───── RAW DATA ─────

import Summits.AnomalousDissipation.AnomalousDissipation.Theorems.TwoAndHalfDTwohalfdNegCertificate

/-!
# The line `log-kantorovich-enstrophy-transfer` for the crux `TwoAndHalfD.TwohalfdNeg`
# (stmt-AnomalousDissipation-0211) at the resolution of ONE planar family / ONE planar force

The landed transfer certificate `Certificate.twohalfdNeg_of_subLogStrain` consumes the residual S6
(`stub_subLogStrain`) for ALL forces at once. Its engine is finer, and sub-cases of the crux (single
shell — landed —, two shells, co-moving classes, …) are settled force by force; this file states the
two sharper forms the composition actually proves, so that any future partial result on S6 plugs in
without touching the skeleton:

* `scalarNoAnomaly_of_subLogStrain_family` — **per planar family** (pure 2-D, no reduction): a global
  Leray–Hopf family `v_j` of the steadily forced planar Navier–Stokes equations (`g` smooth,
  divergence free, mean zero; `ν_j → 0`; bounded `limsup`-mean energy) whose `limsup`-mean strain is
  sub-logarithmic, `⟨‖∇v_j‖₂⟩ / log(1/ν_j) → 0`, carries EVERY steadily sourced (`h` smooth, mean zero),
  bounded-variance weak scalar family at `Pr = 1` with vanishing `limsup`-mean dissipation
  `⟨ν_j‖∇θ_j‖²⟩ → 0` (S4 log-Kantorovich engine ⇒ S5' finite-window quiet on the grid ⇒ S3' grid age
  decoupling).
* `twohalfdNeg_twoHalf_of_subLogStrainFor` — **per planar force** (the crux restricted to the forces
  `twoHalf g h` with a given planar part `g`): if every bounded-energy global Leray–Hopf family forced
  by THIS `g` has sub-logarithmic mean strain (`SubLogStrainFor g`, the force-wise residual), then for
  every smooth mean-zero source `h` every bounded-energy `x₃`-invariant global Leray–Hopf family on `T³`
  forced by `twoHalf g h`, `ν_j → 0`, arbitrary `L²` data, has `meanDissipation → 0` (reduction S1' +
  S2 + the per-family engine; the planar force returned by S1' is `g` itself,
  `Torus.twoHalf_left_injective`). The single-shell theorem `Certificate.twohalfdNeg_twoHalf_singleShell`
  is the instance `SubLogStrainFor g` := Tran–Shepherd (S6-mono).

The file closes with the registered tools stub `stub_perForceCertificate` (conjunction of the two).
No new analysis: bookkeeping over the landed stubs S1', S2, S3', S4, S5'.  Supports stmt-AnomalousDissipation-0211.
-/

namespace Summit.AnomalousDissipation.AnomalousDissipation.Theorems.TwohalfdNeg.PerForce

open MeasureTheory Filter Topology
open scoped ENNReal NNReal
open Literature.Analysis.FunctionSpaces Literature.Analysis.FluidPDE
open Summit.AnomalousDissipation.AnomalousDissipation.Theorems.TwohalfdNeg

set_option linter.dupNamespace false

/-- **Per-family engine: a sub-log-strain planar Leray–Hopf family carries no steady-source scalar
anomaly at bounded variance.** For `g` smooth divergence-free mean-zero, `h` smooth mean-zero,
`ν_j > 0` with `ν_j → 0`, global Leray–Hopf `v_j` forced by `g` with bounded `limsup`-mean energy and
`⟨‖∇v_j‖₂⟩ / log(1/ν_j) → 0`, and ANY `L²` data `θ₀_j` with global weak sourced scalars `θ_j` over `v_j`
of bounded `limsup`-mean variance: `⟨ν_j‖∇θ_j‖²⟩ → 0`. Composition S4 (`stub_releaseLogBound`) ⇒ S5'
(`stub_quietOfSubLogGrid`) ⇒ S3' (`stub_ageDecouplingGrid`). [folklore] -/
theorem scalarNoAnomaly_of_subLogStrain_family :
    ∀ (g : UnitAddTorus (Fin 2) → EuclideanSpace ℝ (Fin 2)) (h : UnitAddTorus (Fin 2) → ℝ),
      Torus.IsSmooth g → Torus.IsDivFree g → Torus.HasZeroMean g →
      Torus.IsSmooth h → Torus.HasZeroMean h →
      ∀ (ν : ℕ → ℝ) (v₀ : ℕ → UnitAddTorus (Fin 2) → EuclideanSpace ℝ (Fin 2))
        (v : ℕ → ℝ → UnitAddTorus (Fin 2) → EuclideanSpace ℝ (Fin 2))
        (θ₀ : ℕ → UnitAddTorus (Fin 2) → ℝ) (θ : ℕ → ℝ → UnitAddTorus (Fin 2) → ℝ),
        (∀ j, 0 < ν j) → Tendsto ν atTop (𝓝 0) →
        (∀ j, Torus.IsGlobalLerayHopf (ν j) (fun _ => g) (v₀ j) (v j)) →
        (∃ E : ℝ, ∀ j, meanEnergy (v j) ≤ E) →
        Tendsto (fun j => longTimeAvgSup (fun t => Real.sqrt (Torus.eGradNormSq (v j t)).toReal) /
          Real.log (ν j)⁻¹) atTop (𝓝 0) →
        (∀ j, MemLp (θ₀ j) 2 volume) →
        (∀ j, Torus.IsWeakScalarTransportForced (ν j) (v j) (fun _ => h) (θ₀ j) (θ j)) →
        (∃ E : ℝ, ∀ j, longTimeAvgSup (fun t => Torus.scalarL2Sq (θ j t)) ≤ E) →
        Tendsto (fun j => longTimeAvgSup (fun t => ν j * (Torus.eScalarGradNormSq (θ j t)).toReal))
          atTop (𝓝 0) := by
  intro g h hgs hgd hgz hhs hhz ν v₀ v θ₀ θ hν hν0 hvLH hEv hsub hθ₀ hθw hEθ
  have hquiet := QuietOfSubLogGrid.stub_quietOfSubLogGrid
    (ReleaseLogBound.stub_releaseLogBound (d := Fin 2)) g hgs hgd hgz ν v₀ v hν hν0 hvLH hEv hsub h hhs hhz
  exact AgeDecouplingGrid.stub_ageDecouplingGrid g h hgs hgd hgz hhs hhz ν v₀ v θ₀ θ hν hvLH hEv hθ₀ hθw
    hEθ hquiet

/-- **Per-force certificate: `SubLogStrainFor g ⇒` the crux for every force with planar part `g`.**
For `g` smooth divergence-free mean-zero on `T²` such that every bounded-energy global Leray–Hopf
family of planar NS_{ν_j} forced by `g` (`ν_j → 0`, arbitrary `L²` data) has
`⟨‖∇v_j‖₂⟩ / log(1/ν_j) → 0`, and for every smooth mean-zero source `h`: every family of
`x₃`-invariant global Leray–Hopf solutions of NS_{ν_j} on `T³` forced by `twoHalf g h`, `ν_j → 0`,
arbitrary `L²` data, `ν`-uniformly bounded `limsup`-mean energy, has `meanDissipation (ν j) (u j) → 0`.
Reduction S1' (`stub_reductionOffZero`; the returned planar force is `g`, `twoHalf_left_injective`) +
S2 (`stub_planarNoAnomaly`) + `scalarNoAnomaly_of_subLogStrain_family` + squeeze. [folklore] -/
theorem twohalfdNeg_twoHalf_of_subLogStrainFor :
    ∀ (g : UnitAddTorus (Fin 2) → EuclideanSpace ℝ (Fin 2)),
      Torus.IsSmooth g → Torus.IsDivFree g → Torus.HasZeroMean g →
      (∀ (ν : ℕ → ℝ) (v₀ : ℕ → UnitAddTorus (Fin 2) → EuclideanSpace ℝ (Fin 2))
        (v : ℕ → ℝ → UnitAddTorus (Fin 2) → EuclideanSpace ℝ (Fin 2)),
        (∀ j, 0 < ν j) → Tendsto ν atTop (𝓝 0) →
        (∀ j, Torus.IsGlobalLerayHopf (ν j) (fun _ => g) (v₀ j) (v j)) →
        (∃ E : ℝ, ∀ j, meanEnergy (v j) ≤ E) →
        Tendsto (fun j => longTimeAvgSup (fun t => Real.sqrt (Torus.eGradNormSq (v j t)).toReal) /
          Real.log (ν j)⁻¹) atTop (𝓝 0)) →
      ∀ (h : UnitAddTorus (Fin 2) → ℝ), Torus.IsSmooth h → Torus.HasZeroMean h →
      ∀ (ν : ℕ → ℝ) (u₀ : ℕ → UnitAddTorus (Fin 3) → EuclideanSpace ℝ (Fin 3))
        (u : ℕ → ℝ → UnitAddTorus (Fin 3) → EuclideanSpace ℝ (Fin 3)),
        (∀ j, 0 < ν j) → Tendsto ν atTop (𝓝 0) →
        (∀ j, Torus.IsGlobalLerayHopf (ν j) (fun _ => Torus.twoHalf g h) (u₀ j) (u j)) →
        (∀ j (t : ℝ) (s : UnitAddCircle) (x : UnitAddTorus (Fin 3)),
          u j t (x + Pi.single (2 : Fin 3) s) = u j t x) →
        (∃ E : ℝ, ∀ j, meanEnergy (u j) ≤ E) →
        Tendsto (fun j => meanDissipation (ν j) (u j)) atTop (𝓝 0) := by
  intro g hgs hgd hgz hS6g h hhs hhz ν u₀ u hν hν0 hLH huinv hE
  have hfinv : ∀ (s : UnitAddCircle) (x : UnitAddTorus (Fin 3)),
      Torus.twoHalf g h (x + Pi.single (2 : Fin 3) s) = Torus.twoHalf g h x := by
    intro s x
    rw [Torus.twoHalf_eq_comp, Function.comp_apply, Function.comp_apply]
    exact Torus.comp_planarProj_add_single (fun y => Torus.planarEmbed (g y, h y)) s x
  have hfs : Torus.IsSmooth (Torus.twoHalf g h) := hgs.twoHalf hhs
  have hfd : Torus.IsDivFree (Torus.twoHalf g h) := Torus.IsDivFree.twoHalf hgd h
  have hfz : Torus.HasZeroMean (Torus.twoHalf g h) :=
    Torus.hasZeroMean_twoHalf hgs.continuous.integrable_unitAddTorus
      hhs.continuous.integrable_unitAddTorus hgz hhz
  obtain ⟨g', h', v₀, v, θ₀, θ, hgs', hgd', hgz', hhs', hhz', hfeq, -, hvLH, hθ₀, hθw, hEv, hEθ, hsplit⟩ :=
    ReductionOffZero.stub_reductionOffZero (Torus.twoHalf g h) hfinv hfs hfd hfz ν u₀ u hν hLH huinv hE
  obtain rfl : g = g' := Literature.Analysis.FluidPDE.Torus.twoHalf_left_injective hfeq
  obtain rfl : h = h' := Literature.Analysis.FluidPDE.Torus.twoHalf_right_injective hfeq
  have hplanar : Tendsto (fun j => meanDissipation (ν j) (v j)) atTop (𝓝 0) :=
    PlanarNoAnomaly.stub_planarNoAnomaly g hgs hgd hgz ν v₀ v hν hν0 hvLH hEv
  have hsub := hS6g ν v₀ v hν hν0 hvLH hEv
  have hscalar : Tendsto (fun j => longTimeAvgSup
      (fun t => ν j * (Torus.eScalarGradNormSq (θ j t)).toReal)) atTop (𝓝 0) :=
    scalarNoAnomaly_of_subLogStrain_family g h hgs hgd hgz hhs hhz ν v₀ v θ₀ θ hν hν0 hvLH hEv hsub hθ₀
      hθw hEθ
  have hsum : Tendsto (fun j => meanDissipation (ν j) (v j) +
      longTimeAvgSup (fun t => ν j * (Torus.eScalarGradNormSq (θ j t)).toReal)) atTop (𝓝 0) := by
    simpa using hplanar.add hscalar
  exact squeeze_zero (fun j => meanDissipation_nonneg (hν j).le (u j)) hsplit hsum


/-- **Registered tools stub `stub_perForceCertificate`** (conjunction of the two theorems of this
file, registered on stmt-AnomalousDissipation-0211 with `ledger workitem stub-add`): the per-family
engine and the per-force certificate. [folklore] -/
theorem stub_perForceCertificate :
    (∀ (g : UnitAddTorus (Fin 2) → EuclideanSpace ℝ (Fin 2)) (h : UnitAddTorus (Fin 2) → ℝ), Torus.IsSmooth g → Torus.IsDivFree g → Torus.HasZeroMean g → Torus.IsSmooth h → Torus.HasZeroMean h → ∀ (ν : ℕ → ℝ) (v₀ : ℕ → UnitAddTorus (Fin 2) → EuclideanSpace ℝ (Fin 2)) (v : ℕ → ℝ → UnitAddTorus (Fin 2) → EuclideanSpace ℝ (Fin 2)) (θ₀ : ℕ → UnitAddTorus (Fin 2) → ℝ) (θ : ℕ → ℝ → UnitAddTorus (Fin 2) → ℝ), (∀ j, 0 < ν j) → Tendsto ν atTop (𝓝 0) → (∀ j, Torus.IsGlobalLerayHopf (ν j) (fun _ => g) (v₀ j) (v j)) → (∃ E : ℝ, ∀ j, meanEnergy (v j) ≤ E) → Tendsto (fun j => longTimeAvgSup (fun t => Real.sqrt (Torus.eGradNormSq (v j t)).toReal) / Real.log (ν j)⁻¹) atTop (𝓝 0) → (∀ j, MemLp (θ₀ j) 2 volume) → (∀ j, Torus.IsWeakScalarTransportForced (ν j) (v j) (fun _ => h) (θ₀ j) (θ j)) → (∃ E : ℝ, ∀ j, longTimeAvgSup (fun t => Torus.scalarL2Sq (θ j t)) ≤ E) → Tendsto (fun j => longTimeAvgSup (fun t => ν j * (Torus.eScalarGradNormSq (θ j t)).toReal)) atTop (𝓝 0)) ∧ (∀ (g : UnitAddTorus (Fin 2) → EuclideanSpace ℝ (Fin 2)), Torus.IsSmooth g → Torus.IsDivFree g → Torus.HasZeroMean g → (∀ (ν : ℕ → ℝ) (v₀ : ℕ → UnitAddTorus (Fin 2) → EuclideanSpace ℝ (Fin 2)) (v : ℕ → ℝ → UnitAddTorus (Fin 2) → EuclideanSpace ℝ (Fin 2)), (∀ j, 0 < ν j) → Tendsto ν atTop (𝓝 0) → (∀ j, Torus.IsGlobalLerayHopf (ν j) (fun _ => g) (v₀ j) (v j)) → (∃ E : ℝ, ∀ j, meanEnergy (v j) ≤ E) → Tendsto (fun j => longTimeAvgSup (fun t => Real.sqrt (Torus.eGradNormSq (v j t)).toReal) / Real.log (ν j)⁻¹) atTop (𝓝 0)) → ∀ (h : UnitAddTorus (Fin 2) → ℝ), Torus.IsSmooth h → Torus.HasZeroMean h → ∀ (ν : ℕ → ℝ) (u₀ : ℕ → UnitAddTorus (Fin 3) → EuclideanSpace ℝ (Fin 3)) (u : ℕ → ℝ → UnitAddTorus (Fin 3) → EuclideanSpace ℝ (Fin 3)), (∀ j, 0 < ν j) → Tendsto ν atTop (𝓝 0) → (∀ j, Torus.IsGlobalLerayHopf (ν j) (fun _ => Torus.twoHalf g h) (u₀ j) (u j)) → (∀ j (t : ℝ) (s : UnitAddCircle) (x : UnitAddTorus (Fin 3)), u j t (x + Pi.single (2 : Fin 3) s) = u j t x) → (∃ E : ℝ, ∀ j, meanEnergy (u j) ≤ E) → Tendsto (fun j => meanDissipation (ν j) (u j)) atTop (𝓝 0)) :=
  ⟨scalarNoAnomaly_of_subLogStrain_family, twohalfdNeg_twoHalf_of_subLogStrainFor⟩

end Summit.AnomalousDissipation.AnomalousDissipation.Theorems.TwohalfdNeg.PerForce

─────

WHAT YOU HAVE TO DO: Among the entries above, the lines between the ones containing "two sharper forms" and "carries EVERY steadily", inclusive, are to be transcribed exactly. No other line is to be given.

EXERCISE OUTPUT:
two sharper forms the composition actually proves, so that any future partial result on S6 plugs in
without touching the skeleton:

* `scalarNoAnomaly_of_subLogStrain_family` — **per planar family** (pure 2-D, no reduction): a global
  Leray–Hopf family `v_j` of the steadily forced planar Navier–Stokes equations (`g` smooth,
  divergence free, mean zero; `ν_j → 0`; bounded `limsup`-mean energy) whose `limsup`-mean strain is
  sub-logarithmic, `⟨‖∇v_j‖₂⟩ / log(1/ν_j) → 0`, carries EVERY steadily sourced (`h` smooth, mean zero),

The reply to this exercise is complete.